*Try it*: Write out the data below exactly, from its first line to the line containing "(v)) and [SemiAnbd]", that line included.

_ _ _ _

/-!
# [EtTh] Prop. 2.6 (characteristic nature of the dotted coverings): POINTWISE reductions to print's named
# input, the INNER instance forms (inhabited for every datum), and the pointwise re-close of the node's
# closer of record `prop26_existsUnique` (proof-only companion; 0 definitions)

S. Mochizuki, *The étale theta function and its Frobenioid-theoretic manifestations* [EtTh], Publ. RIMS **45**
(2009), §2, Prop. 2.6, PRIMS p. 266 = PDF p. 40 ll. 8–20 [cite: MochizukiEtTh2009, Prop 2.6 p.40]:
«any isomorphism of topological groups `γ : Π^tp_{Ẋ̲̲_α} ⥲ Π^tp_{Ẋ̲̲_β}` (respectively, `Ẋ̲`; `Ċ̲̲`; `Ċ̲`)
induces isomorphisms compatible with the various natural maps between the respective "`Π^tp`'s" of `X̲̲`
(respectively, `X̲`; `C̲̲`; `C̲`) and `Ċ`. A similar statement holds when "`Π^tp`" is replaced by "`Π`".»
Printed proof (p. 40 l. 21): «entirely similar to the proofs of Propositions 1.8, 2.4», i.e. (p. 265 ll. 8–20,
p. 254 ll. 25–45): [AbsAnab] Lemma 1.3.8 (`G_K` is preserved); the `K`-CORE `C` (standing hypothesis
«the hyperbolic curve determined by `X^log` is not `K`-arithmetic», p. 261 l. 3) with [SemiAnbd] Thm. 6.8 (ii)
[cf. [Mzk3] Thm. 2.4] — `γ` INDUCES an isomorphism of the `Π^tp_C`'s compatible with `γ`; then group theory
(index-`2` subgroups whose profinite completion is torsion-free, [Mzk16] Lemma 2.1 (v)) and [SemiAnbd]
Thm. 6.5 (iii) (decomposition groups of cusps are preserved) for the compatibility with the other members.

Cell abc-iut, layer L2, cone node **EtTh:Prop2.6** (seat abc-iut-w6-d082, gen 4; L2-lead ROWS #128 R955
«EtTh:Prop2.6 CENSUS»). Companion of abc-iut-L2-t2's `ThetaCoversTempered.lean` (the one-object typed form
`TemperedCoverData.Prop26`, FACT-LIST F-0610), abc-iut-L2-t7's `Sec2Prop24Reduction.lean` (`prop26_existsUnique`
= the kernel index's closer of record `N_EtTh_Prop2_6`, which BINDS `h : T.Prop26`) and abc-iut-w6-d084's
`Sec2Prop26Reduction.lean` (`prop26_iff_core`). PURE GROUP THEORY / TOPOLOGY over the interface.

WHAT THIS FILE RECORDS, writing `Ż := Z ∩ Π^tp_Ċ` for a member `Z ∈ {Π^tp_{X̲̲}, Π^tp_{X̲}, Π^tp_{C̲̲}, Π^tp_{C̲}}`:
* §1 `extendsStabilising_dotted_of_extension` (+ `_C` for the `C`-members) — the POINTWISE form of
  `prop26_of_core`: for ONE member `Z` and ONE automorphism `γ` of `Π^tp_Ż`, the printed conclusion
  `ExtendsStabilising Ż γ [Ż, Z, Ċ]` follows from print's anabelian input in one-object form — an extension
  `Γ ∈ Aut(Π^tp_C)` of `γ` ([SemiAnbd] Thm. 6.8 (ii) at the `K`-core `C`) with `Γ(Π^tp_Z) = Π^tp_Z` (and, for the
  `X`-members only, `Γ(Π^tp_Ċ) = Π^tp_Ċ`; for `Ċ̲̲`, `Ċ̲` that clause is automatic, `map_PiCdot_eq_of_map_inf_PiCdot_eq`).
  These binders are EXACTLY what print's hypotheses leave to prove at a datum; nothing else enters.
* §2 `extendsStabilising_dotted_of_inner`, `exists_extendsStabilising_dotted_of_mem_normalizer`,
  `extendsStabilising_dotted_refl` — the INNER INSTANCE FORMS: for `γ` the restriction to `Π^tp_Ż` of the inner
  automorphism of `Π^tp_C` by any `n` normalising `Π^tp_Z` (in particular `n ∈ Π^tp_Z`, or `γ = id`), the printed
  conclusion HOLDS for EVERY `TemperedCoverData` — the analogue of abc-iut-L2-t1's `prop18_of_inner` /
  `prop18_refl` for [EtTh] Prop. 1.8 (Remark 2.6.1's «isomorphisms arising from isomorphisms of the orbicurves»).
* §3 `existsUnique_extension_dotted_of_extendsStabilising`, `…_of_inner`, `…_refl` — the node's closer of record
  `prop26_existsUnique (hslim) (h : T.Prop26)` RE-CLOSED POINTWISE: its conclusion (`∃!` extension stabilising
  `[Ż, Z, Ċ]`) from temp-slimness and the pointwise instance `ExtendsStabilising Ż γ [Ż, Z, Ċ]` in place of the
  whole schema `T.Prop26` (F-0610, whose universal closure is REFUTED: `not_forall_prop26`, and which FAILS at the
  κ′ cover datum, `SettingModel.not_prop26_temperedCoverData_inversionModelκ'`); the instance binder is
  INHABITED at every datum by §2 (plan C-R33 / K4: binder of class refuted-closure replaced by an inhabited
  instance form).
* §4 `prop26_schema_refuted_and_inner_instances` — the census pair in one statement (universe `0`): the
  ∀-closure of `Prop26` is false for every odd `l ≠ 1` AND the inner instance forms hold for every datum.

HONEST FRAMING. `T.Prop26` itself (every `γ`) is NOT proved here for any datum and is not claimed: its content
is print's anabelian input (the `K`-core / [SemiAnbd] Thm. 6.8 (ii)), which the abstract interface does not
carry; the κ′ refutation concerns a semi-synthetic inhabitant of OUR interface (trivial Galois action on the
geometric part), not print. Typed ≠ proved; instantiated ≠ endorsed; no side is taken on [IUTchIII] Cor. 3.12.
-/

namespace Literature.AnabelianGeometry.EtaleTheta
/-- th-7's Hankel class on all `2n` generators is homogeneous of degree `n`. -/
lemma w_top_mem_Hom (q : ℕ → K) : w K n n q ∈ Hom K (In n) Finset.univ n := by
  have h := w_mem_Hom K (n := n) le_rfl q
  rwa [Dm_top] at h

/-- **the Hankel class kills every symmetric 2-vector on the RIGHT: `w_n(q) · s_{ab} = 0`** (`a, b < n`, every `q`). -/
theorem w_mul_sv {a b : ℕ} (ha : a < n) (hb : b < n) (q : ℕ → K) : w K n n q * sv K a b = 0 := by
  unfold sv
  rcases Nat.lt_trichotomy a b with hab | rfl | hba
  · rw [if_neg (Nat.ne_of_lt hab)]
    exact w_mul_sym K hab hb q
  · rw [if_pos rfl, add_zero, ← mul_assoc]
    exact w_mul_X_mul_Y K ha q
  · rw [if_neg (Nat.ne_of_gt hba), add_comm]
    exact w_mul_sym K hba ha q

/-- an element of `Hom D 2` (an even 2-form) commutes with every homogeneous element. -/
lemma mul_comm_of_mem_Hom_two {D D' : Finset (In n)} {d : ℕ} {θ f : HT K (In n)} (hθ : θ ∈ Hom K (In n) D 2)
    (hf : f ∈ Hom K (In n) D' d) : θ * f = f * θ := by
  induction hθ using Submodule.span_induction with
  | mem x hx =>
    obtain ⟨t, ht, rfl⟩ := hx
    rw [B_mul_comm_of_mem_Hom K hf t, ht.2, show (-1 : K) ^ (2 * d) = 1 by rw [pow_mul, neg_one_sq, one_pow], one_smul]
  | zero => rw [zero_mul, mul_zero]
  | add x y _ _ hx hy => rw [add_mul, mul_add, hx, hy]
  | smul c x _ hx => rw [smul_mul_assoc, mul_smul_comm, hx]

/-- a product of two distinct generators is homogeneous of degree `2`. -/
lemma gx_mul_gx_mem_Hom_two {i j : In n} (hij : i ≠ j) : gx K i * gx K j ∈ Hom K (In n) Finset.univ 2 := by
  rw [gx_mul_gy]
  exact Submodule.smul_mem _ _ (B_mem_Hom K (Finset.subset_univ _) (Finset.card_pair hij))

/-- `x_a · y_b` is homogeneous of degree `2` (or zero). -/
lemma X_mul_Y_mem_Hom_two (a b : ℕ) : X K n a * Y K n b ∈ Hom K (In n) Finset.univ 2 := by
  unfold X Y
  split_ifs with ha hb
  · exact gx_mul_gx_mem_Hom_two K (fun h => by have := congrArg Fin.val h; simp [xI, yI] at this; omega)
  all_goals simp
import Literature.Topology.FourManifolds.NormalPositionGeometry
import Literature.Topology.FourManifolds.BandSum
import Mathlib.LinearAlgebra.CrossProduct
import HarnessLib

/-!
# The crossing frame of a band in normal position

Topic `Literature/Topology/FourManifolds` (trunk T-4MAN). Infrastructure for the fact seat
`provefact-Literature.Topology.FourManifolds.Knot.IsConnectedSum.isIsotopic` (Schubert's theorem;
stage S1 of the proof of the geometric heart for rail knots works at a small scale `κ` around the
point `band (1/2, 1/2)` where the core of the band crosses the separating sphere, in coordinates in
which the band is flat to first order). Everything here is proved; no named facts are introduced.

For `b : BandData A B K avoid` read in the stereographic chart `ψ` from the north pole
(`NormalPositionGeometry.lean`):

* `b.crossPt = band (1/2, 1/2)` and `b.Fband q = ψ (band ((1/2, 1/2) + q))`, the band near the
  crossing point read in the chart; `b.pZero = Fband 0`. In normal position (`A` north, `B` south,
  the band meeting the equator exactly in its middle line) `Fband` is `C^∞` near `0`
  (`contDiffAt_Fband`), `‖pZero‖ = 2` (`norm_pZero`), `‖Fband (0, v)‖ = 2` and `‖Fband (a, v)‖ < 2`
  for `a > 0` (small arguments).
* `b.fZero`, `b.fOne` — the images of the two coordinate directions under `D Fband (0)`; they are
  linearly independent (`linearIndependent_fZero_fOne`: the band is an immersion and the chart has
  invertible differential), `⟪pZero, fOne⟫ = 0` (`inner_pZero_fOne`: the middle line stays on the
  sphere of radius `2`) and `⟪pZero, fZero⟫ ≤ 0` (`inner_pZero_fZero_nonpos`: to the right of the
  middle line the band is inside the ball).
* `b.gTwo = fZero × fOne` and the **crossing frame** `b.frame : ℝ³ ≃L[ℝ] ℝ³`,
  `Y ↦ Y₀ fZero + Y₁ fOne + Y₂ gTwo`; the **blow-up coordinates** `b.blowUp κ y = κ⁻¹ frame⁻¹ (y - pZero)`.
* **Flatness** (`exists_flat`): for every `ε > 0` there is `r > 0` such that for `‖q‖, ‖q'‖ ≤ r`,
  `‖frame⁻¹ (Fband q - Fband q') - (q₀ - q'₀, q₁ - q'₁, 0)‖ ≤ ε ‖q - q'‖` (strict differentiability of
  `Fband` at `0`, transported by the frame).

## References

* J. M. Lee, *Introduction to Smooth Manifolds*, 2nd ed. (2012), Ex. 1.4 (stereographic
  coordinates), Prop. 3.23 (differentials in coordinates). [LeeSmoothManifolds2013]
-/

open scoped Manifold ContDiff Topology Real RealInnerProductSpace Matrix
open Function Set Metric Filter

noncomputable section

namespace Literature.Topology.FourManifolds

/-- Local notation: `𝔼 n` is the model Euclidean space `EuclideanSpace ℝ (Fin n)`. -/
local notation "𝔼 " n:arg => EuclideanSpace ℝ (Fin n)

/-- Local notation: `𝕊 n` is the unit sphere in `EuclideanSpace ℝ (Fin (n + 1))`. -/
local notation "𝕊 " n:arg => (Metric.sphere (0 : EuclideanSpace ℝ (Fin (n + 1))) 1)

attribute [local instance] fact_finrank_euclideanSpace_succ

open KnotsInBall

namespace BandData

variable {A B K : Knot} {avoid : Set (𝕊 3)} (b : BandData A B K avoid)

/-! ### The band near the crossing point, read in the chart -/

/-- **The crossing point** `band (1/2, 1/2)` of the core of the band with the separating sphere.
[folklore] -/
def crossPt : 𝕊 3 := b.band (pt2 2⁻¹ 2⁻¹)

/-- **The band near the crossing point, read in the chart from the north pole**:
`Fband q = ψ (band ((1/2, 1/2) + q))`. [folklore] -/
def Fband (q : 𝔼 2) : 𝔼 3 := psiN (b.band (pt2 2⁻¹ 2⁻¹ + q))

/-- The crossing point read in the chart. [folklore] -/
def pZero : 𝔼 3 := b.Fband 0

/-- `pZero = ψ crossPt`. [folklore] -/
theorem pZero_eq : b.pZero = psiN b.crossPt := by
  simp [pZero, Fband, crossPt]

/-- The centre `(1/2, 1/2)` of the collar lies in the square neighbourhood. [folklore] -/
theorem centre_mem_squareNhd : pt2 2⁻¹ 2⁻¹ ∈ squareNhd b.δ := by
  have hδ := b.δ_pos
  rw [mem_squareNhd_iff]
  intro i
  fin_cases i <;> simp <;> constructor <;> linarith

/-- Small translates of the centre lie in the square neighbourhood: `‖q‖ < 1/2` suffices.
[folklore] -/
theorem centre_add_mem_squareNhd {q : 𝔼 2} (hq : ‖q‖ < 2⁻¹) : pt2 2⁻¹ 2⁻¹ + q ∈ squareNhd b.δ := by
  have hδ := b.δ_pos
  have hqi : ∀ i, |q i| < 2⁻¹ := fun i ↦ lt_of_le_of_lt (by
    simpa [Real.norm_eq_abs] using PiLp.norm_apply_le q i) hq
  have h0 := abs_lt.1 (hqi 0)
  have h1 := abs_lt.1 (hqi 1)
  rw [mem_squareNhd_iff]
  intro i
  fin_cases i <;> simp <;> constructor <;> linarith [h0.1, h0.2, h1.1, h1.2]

_ _ _ _

*Written solution*:
/-!
# [EtTh] Prop. 2.6 (characteristic nature of the dotted coverings): POINTWISE reductions to print's named
# input, the INNER instance forms (inhabited for every datum), and the pointwise re-close of the node's
# closer of record `prop26_existsUnique` (proof-only companion; 0 definitions)

S. Mochizuki, *The étale theta function and its Frobenioid-theoretic manifestations* [EtTh], Publ. RIMS **45**
(2009), §2, Prop. 2.6, PRIMS p. 266 = PDF p. 40 ll. 8–20 [cite: MochizukiEtTh2009, Prop 2.6 p.40]:
«any isomorphism of topological groups `γ : Π^tp_{Ẋ̲̲_α} ⥲ Π^tp_{Ẋ̲̲_β}` (respectively, `Ẋ̲`; `Ċ̲̲`; `Ċ̲`)
induces isomorphisms compatible with the various natural maps between the respective "`Π^tp`'s" of `X̲̲`
(respectively, `X̲`; `C̲̲`; `C̲`) and `Ċ`. A similar statement holds when "`Π^tp`" is replaced by "`Π`".»
Printed proof (p. 40 l. 21): «entirely similar to the proofs of Propositions 1.8, 2.4», i.e. (p. 265 ll. 8–20,
p. 254 ll. 25–45): [AbsAnab] Lemma 1.3.8 (`G_K` is preserved); the `K`-CORE `C` (standing hypothesis
«the hyperbolic curve determined by `X^log` is not `K`-arithmetic», p. 261 l. 3) with [SemiAnbd] Thm. 6.8 (ii)
[cf. [Mzk3] Thm. 2.4] — `γ` INDUCES an isomorphism of the `Π^tp_C`'s compatible with `γ`; then group theory
(index-`2` subgroups whose profinite completion is torsion-free, [Mzk16] Lemma 2.1 (v)) and [SemiAnbd]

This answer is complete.